Die Anwendung des § 44 des Eisenbahnenteignungsgesetzes 1954 (Wiederverlautbarung) im Wege des Art. 13 des Verwaltungsentlastungsgesetzes, BGBl. Nr. 277/1925, kommt im gegebenen Zusammenhang aus folgenden Gründen nicht in Betracht:
Gemäß Art. 13 des Verwaltungsentlastungsgesetzes finden, soferne die Gesetze Enteignungen zulassen und nichts anderes anordnen, für das bei der Durchführung der Enteignung und bei der Festsetzung der Entschädigung zu beobachtende Verfahren sinngemäß die Bestimmungen des Gesetzes vom 18. Februar 1878, RGBl.
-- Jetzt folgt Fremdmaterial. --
import Mathlib
import HarnessLib
import Summits.HubbardSuperconductivity.HubbardSuperconductivity.Theorems.KLProgrammeThinLevelSetTripleCountIndef
import Summits.HubbardSuperconductivity.HubbardSuperconductivity.Theorems.KLProgrammeAbsUmklappSectorGrid

/-!
# Route `KLProgramme` — K3 engine (stmt-HubbardSuperconductivity-20437), stub (b) (ℓ)/(I2)–(I3), located item «ABS-UMK-COUNT» / «ABS-UMK-34-SIGNPAT»:
# the LABEL-TRIPLE COUNT with a MIXED sign pattern — two labels in the cone at `θ⋆`, the third in the cone at `θ⋆ + π`

Cell gate-hubbard-kl, seat p4 g16 (mixed-sign twin of `card_labelTriples_le`, p617463).  Combine the indefinite brick `ThinLevelSet.card_tripleWindowIndef_le`
(triples over `G × G × G′` of `h`-separated bounded reals in the windows `|a + b − g − τ| ≤ δ_t`, `|f a + f b − f g − β| ≤ δ_n`) with the sector grid lemma
(`sectorGrid_chart_*`) run at the two centres `θ⋆` (legs `a, b`) and `θ⋆ + π` (leg `c`): with the chart values `u(ω) = U(rep(θ_{n,ω} − θ⋆))`,
`u′(ω) = U(rep(θ_{n,ω} − θ⋆ − π))`,

* **`card_labelTriplesMixed_le`** — the number of label triples `(ω_a, ω_b, ω_c)` of scale `n` with `ω_a, ω_b` within torus distance `Ψ` of `θ⋆`, `ω_c` within
  `Ψ` of `θ⋆ + π`, `|u(ω_a) + u(ω_b) − u′(ω_c) − τ| ≤ δ_t` and `|f(u(ω_a)) + f(u(ω_b)) − f(u′(ω_c)) − β| ≤ δ_n` is at most
  `(2δ_t/h + 1)·(4(2MΨ/h + 1) + (4(δ_n + Bδ_t)/(c h²))·(1 + log((4MΨ + δ_t)/h + 1)))`, `h = m·w_n`, for any chart coordinate `U` (bi-Lipschitz on
  `[−Φ, Φ] ⊇ [−Ψ, Ψ]`, `U 0 = 0`) and any `f` with `c ≤ f″`, `|f′| ≤ B` on `[−Λ, Λ]`, `Λ ≥ 5MΨ + δ_t` — ONE logarithm, curvature floor only.

Everything is PROVED; no definitions, no named facts. [folklore]
-/

noncomputable section

open Real Set
open Literature.MathematicalPhysics.QuantumLattice Literature.MathematicalPhysics.QuantumLattice.FermiRG
open Summit.HubbardSuperconductivity.HubbardSuperconductivity.Theorems.ThinLevelSet

namespace Summit.HubbardSuperconductivity.HubbardSuperconductivity.Theorems.AbsUmklappCount

set_option linter.dupNamespace false -- summit = problem name (single-conjunct summit), D-0017

open Classical in
/-- **The label-triple count, mixed signs.**  See the module docstring. [folklore] -/
theorem card_labelTriplesMixed_le {U f f' f'' : ℝ → ℝ} {Φ Ψ m M Λ c B δt δn : ℝ}
    (hm : 0 < m) (hM : 0 ≤ M) (hΦ : 0 ≤ Φ) (hΨ : 0 ≤ Ψ) (hΨΦ : Ψ ≤ Φ)
    (hlow : ∀ φ ∈ Icc (-Φ) Φ, ∀ φ' ∈ Icc (-Φ) Φ, m * |φ - φ'| ≤ |U φ - U φ'|)
    (hup : ∀ φ ∈ Icc (-Φ) Φ, ∀ φ' ∈ Icc (-Φ) Φ, |U φ - U φ'| ≤ M * |φ - φ'|) (hU0 : U 0 = 0)
    (hc : 0 < c) (hB : 0 ≤ B) (hδt : 0 ≤ δt) (hδn : 0 ≤ δn) (n : ℕ)
    (hΛ : 5 * (M * Ψ) + δt ≤ Λ)
    (hf : ∀ x ∈ Icc (-Λ) Λ, HasDerivAt f (f' x) x) (hf' : ∀ x ∈ Icc (-Λ) Λ, HasDerivAt f' (f'' x) x)
    (hfloor : ∀ x ∈ Icc (-Λ) Λ, c ≤ f'' x) (hder : ∀ x ∈ Icc (-Λ) Λ, |f' x| ≤ B)
    (θs τ β : ℝ) :
    (((Finset.univ : Finset ((Fin (sectorCount n) × Fin (sectorCount n)) × Fin (sectorCount n))).filter
        fun t => torusDist (sectorCenter n t.1.1 - θs) ≤ Ψ ∧ torusDist (sectorCenter n t.1.2 - θs) ≤ Ψ ∧
          torusDist (sectorCenter n t.2 - (θs + π)) ≤ Ψ ∧
          |U (sectorCenter n t.1.1 - θs - round ((2 * π)⁻¹ * (sectorCenter n t.1.1 - θs)) * (2 * π)) +
              U (sectorCenter n t.1.2 - θs - round ((2 * π)⁻¹ * (sectorCenter n t.1.2 - θs)) * (2 * π)) -
              U (sectorCenter n t.2 - (θs + π) - round ((2 * π)⁻¹ * (sectorCenter n t.2 - (θs + π))) * (2 * π)) - τ| ≤ δt ∧
          |f (U (sectorCenter n t.1.1 - θs - round ((2 * π)⁻¹ * (sectorCenter n t.1.1 - θs)) * (2 * π))) +
              f (U (sectorCenter n t.1.2 - θs - round ((2 * π)⁻¹ * (sectorCenter n t.1.2 - θs)) * (2 * π))) -
              f (U (sectorCenter n t.2 - (θs + π) - round ((2 * π)⁻¹ * (sectorCenter n t.2 - (θs + π))) * (2 * π))) - β| ≤ δn).card : ℝ) ≤
      (2 * δt / (m * sectorWidth n) + 1) *
        (4 * (2 * (M * Ψ) / (m * sectorWidth n) + 1) +
          4 * (δn + B * δt) / (c * (m * sectorWidth n) ^ 2) * (1 + Real.log ((4 * (M * Ψ) + δt) / (m * sectorWidth n) + 1))) := by
  set N := sectorCount n with hN
  set w := sectorWidth n with hw
  have hwpos : 0 < w := sectorWidth_pos n
  set h := m * w with hh
  have hhpos : 0 < h := mul_pos hm hwpos
  -- the chart values of a label, read from `θ⋆` and from `θ⋆ + π`
  set uo : Fin N → ℝ := fun ω => U (sectorCenter n ω - θs - round ((2 * π)⁻¹ * (sectorCenter n ω - θs)) * (2 * π)) with huo
  set uo' : Fin N → ℝ := fun ω => U (sectorCenter n ω - (θs + π) - round ((2 * π)⁻¹ * (sectorCenter n ω - (θs + π))) * (2 * π)) with huo'
  -- the two grids of chart values
  set S : Finset (Fin N) := Finset.univ.filter fun ω => torusDist (sectorCenter n ω - θs) ≤ Ψ with hS
  set S' : Finset (Fin N) := Finset.univ.filter fun ω => torusDist (sectorCenter n ω - (θs + π)) ≤ Ψ with hS'
  set G : Finset ℝ := S.image uo with hG
  set G' : Finset ℝ := S'.image uo' with hG'
  have hmemS : ∀ ω, ω ∈ S ↔ torusDist (sectorCenter n ω - θs) ≤ Ψ := fun ω => by rw [hS]; simp
  have hmemS' : ∀ ω, ω ∈ S' ↔ torusDist (sectorCenter n ω - (θs + π)) ≤ Ψ := fun ω => by rw [hS']; simp
  have hGb : ∀ g ∈ G, |g| ≤ M * Ψ := by
    intro g hg
    rw [hG, Finset.mem_image] at hg
    obtain ⟨ω, hω, rfl⟩ := hg
    exact sectorGrid_chart_bounded hM hΦ hΨΦ hup hU0 (abs_rep_le_of_torusDist_le ((hmemS ω).1 hω))
  have hGb' : ∀ g ∈ G', |g| ≤ M * Ψ := by
    intro g hg
    rw [hG', Finset.mem_image] at hg
    obtain ⟨ω, hω, rfl⟩ := hg
    exact sectorGrid_chart_bounded hM hΦ hΨΦ hup hU0 (abs_rep_le_of_torusDist_le ((hmemS' ω).1 hω))
  have hrepI : ∀ ω ∈ S, sectorCenter n ω - θs - round ((2 * π)⁻¹ * (sectorCenter n ω - θs)) * (2 * π) ∈ Icc (-Φ) Φ := by
    intro ω hω
    have := abs_le.1 ((abs_rep_le_of_torusDist_le ((hmemS ω).1 hω)).trans hΨΦ)
    exact ⟨this.1, this.2⟩
  have hrepI' : ∀ ω ∈ S', sectorCenter n ω - (θs + π) - round ((2 * π)⁻¹ * (sectorCenter n ω - (θs + π))) * (2 * π) ∈ Icc (-Φ) Φ := by
    intro ω hω
    have := abs_le.1 ((abs_rep_le_of_torusDist_le ((hmemS' ω).1 hω)).trans hΨΦ)
    exact ⟨this.1, this.2⟩
  have hGsep : ∀ g ∈ G, ∀ g' ∈ G, g ≠ g' → h ≤ |g - g'| := by
    intro g hg g' hg' hne
    rw [hG, Finset.mem_image] at hg hg'
    obtain ⟨ω, hω, rfl⟩ := hg
    obtain ⟨ω', hω', rfl⟩ := hg'
    have hne' : (ω : ℕ) ≠ (ω' : ℕ) := by
      intro heq; exact hne (by rw [Fin.ext heq])
    exact sectorGrid_chart_separated hm.le hlow n θs ω.isLt ω'.isLt hne' (hrepI ω hω) (hrepI ω' hω')
  have hGsep' : ∀ g ∈ G', ∀ g' ∈ G', g ≠ g' → h ≤ |g - g'| := by
    intro g hg g' hg' hne
    rw [hG', Finset.mem_image] at hg hg'
    obtain ⟨ω, hω, rfl⟩ := hg
    obtain ⟨ω', hω', rfl⟩ := hg'
    have hne' : (ω : ℕ) ≠ (ω' : ℕ) := by
      intro heq; exact hne (by rw [Fin.ext heq])
    exact sectorGrid_chart_separated hm.le hlow n (θs + π) ω.isLt ω'.isLt hne' (hrepI' ω hω) (hrepI' ω' hω')
  -- the injection into the triples of the indefinite brick
  set T := ((Finset.univ : Finset ((Fin N × Fin N) × Fin N)).filter
        fun t => torusDist (sectorCenter n t.1.1 - θs) ≤ Ψ ∧ torusDist (sectorCenter n t.1.2 - θs) ≤ Ψ ∧
          torusDist (sectorCenter n t.2 - (θs + π)) ≤ Ψ ∧
          |uo t.1.1 + uo t.1.2 - uo' t.2 - τ| ≤ δt ∧ |f (uo t.1.1) + f (uo t.1.2) - f (uo' t.2) - β| ≤ δn) with hT
  set T' := ((G ×ˢ G) ×ˢ G').filter fun t : (ℝ × ℝ) × ℝ =>
      |t.1.1 + t.1.2 - t.2 - τ| ≤ δt ∧ |f t.1.1 + f t.1.2 - f t.2 - β| ≤ δn with hT'
  set e : (Fin N × Fin N) × Fin N → (ℝ × ℝ) × ℝ := fun t => ((uo t.1.1, uo t.1.2), uo' t.2) with he
  have hinjS : Set.InjOn uo {ω : Fin N | torusDist (sectorCenter n ω - θs) ≤ Ψ} :=
    sectorGrid_chart_injOn hm hΨΦ hlow n θs
  have hinjS' : Set.InjOn uo' {ω : Fin N | torusDist (sectorCenter n ω - (θs + π)) ≤ Ψ} :=
    sectorGrid_chart_injOn hm hΨΦ hlow n (θs + π)
  have hmaps : Set.MapsTo e T T' := by
    intro t ht
    have ht' : t ∈ T := by simpa using ht
    rw [hT, Finset.mem_filter] at ht'
    obtain ⟨-, h1, h2, h3, h4, h5⟩ := ht'
    have hm1 : uo t.1.1 ∈ G := by rw [hG]; exact Finset.mem_image_of_mem _ ((hmemS _).2 h1)
    have hm2 : uo t.1.2 ∈ G := by rw [hG]; exact Finset.mem_image_of_mem _ ((hmemS _).2 h2)
    have hm3 : uo' t.2 ∈ G' := by rw [hG']; exact Finset.mem_image_of_mem _ ((hmemS' _).2 h3)
    show e t ∈ (T' : Set ((ℝ × ℝ) × ℝ))
    rw [Finset.mem_coe, hT', Finset.mem_filter, Finset.mem_product, Finset.mem_product]
    exact ⟨⟨⟨hm1, hm2⟩, hm3⟩, h4, h5⟩
  have hinj : Set.InjOn e T := by
    intro t ht t' ht' hee
    have ht1 : t ∈ T := by simpa using ht
    have ht2 : t' ∈ T := by simpa using ht'
    rw [hT, Finset.mem_filter] at ht1 ht2
    obtain ⟨-, h1, h2, h3, -, -⟩ := ht1
    obtain ⟨-, h1', h2', h3', -, -⟩ := ht2
    rw [he] at hee
    simp only [Prod.mk.injEq] at hee
    obtain ⟨⟨e1, e2⟩, e3⟩ := hee
    have q1 := hinjS h1 h1' e1
    have q2 := hinjS h2 h2' e2
    have q3 := hinjS' h3 h3' e3
    exact Prod.ext (Prod.ext q1 q2) q3
  have hcard : T.card ≤ T'.card := Finset.card_le_card_of_injOn e hmaps hinj
  have hT'card := card_tripleWindowIndef_le (ρ₀ := M * Ψ) (by positivity) hhpos hc hB hδt hδn hΛ
    hf hf' hfloor hder G hGb hGsep G' hGb' hGsep' τ β
  have h1 : (T.card : ℝ) ≤ (T'.card : ℝ) := by exact_mod_cast hcard
  exact h1.trans hT'card

end Summit.HubbardSuperconductivity.HubbardSuperconductivity.Theorems.AbsUmklappCount

end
Nr. 30, betreffend die Enteignung zum Zwecke der Herstellung und des Betriebes von Eisenbahnen, Anwendung.
Gemäß § 44 des Eisenbahnenteignungsgesetzes sind die Kosten des Enteignungsverfahrens und der gerichtlichen Feststellung der Entschädigung, soweit sie nicht durch ein ungerechtfertigtes Einschreiten einer Partei hervorgerufen wurden, vom Eisenbahnunternehmen zu bestreiten.
Sowohl Art. 13 des Verwaltungsentlastungsgesetzes als auch § 44 des Eisenbahnenteignungsgesetzes setzen eine "Enteignung", also die gänzliche oder teilweise Entziehung eines vermögenswerten Privatrechtes durch Verwaltungsakt, voraus (vgl. Korinek/Pauger/Rummel, Handbuch des Enteignungsrechts, S. 20 und 60). Demgegenüber stellt die im § 47 O.ö. Tourismus-Gesetz 1990 vorgesehene Zwangsrechtseinräumung durch Öffnung und Absperrung von Privatwegen und Tourismuszielen eine "bloße Eigentumsbeschränkung" dar (vgl. in diesem Zusammenhang Korinek/Pauger/Rummel, a.a.O., S. 20). Auf eine solche Eigentumsbeschränkung findet somit Art. 13 des Verwaltungsentlastungsgesetzes nicht Anwendung.
Die belangte Behörde konnte daher ohne Rechtsirrtum davon ausgehen, daß im vorliegenden Fall der Beschwerdeführerin kein Kostenersatzanspruch zusteht.
Aus diesen Gründen erweist sich die Beschwerde als nicht berechtigt. Sie war daher gemäß § 42 Abs. 1 VwGG als unbegründet abzuweisen.
Die Kostenentscheidung stützt sich auf die §§ 47 ff VwGG, insbesondere deren Art. III Abs. 2. Der Kostenzuspruch erfolgte im begehrten Umfang.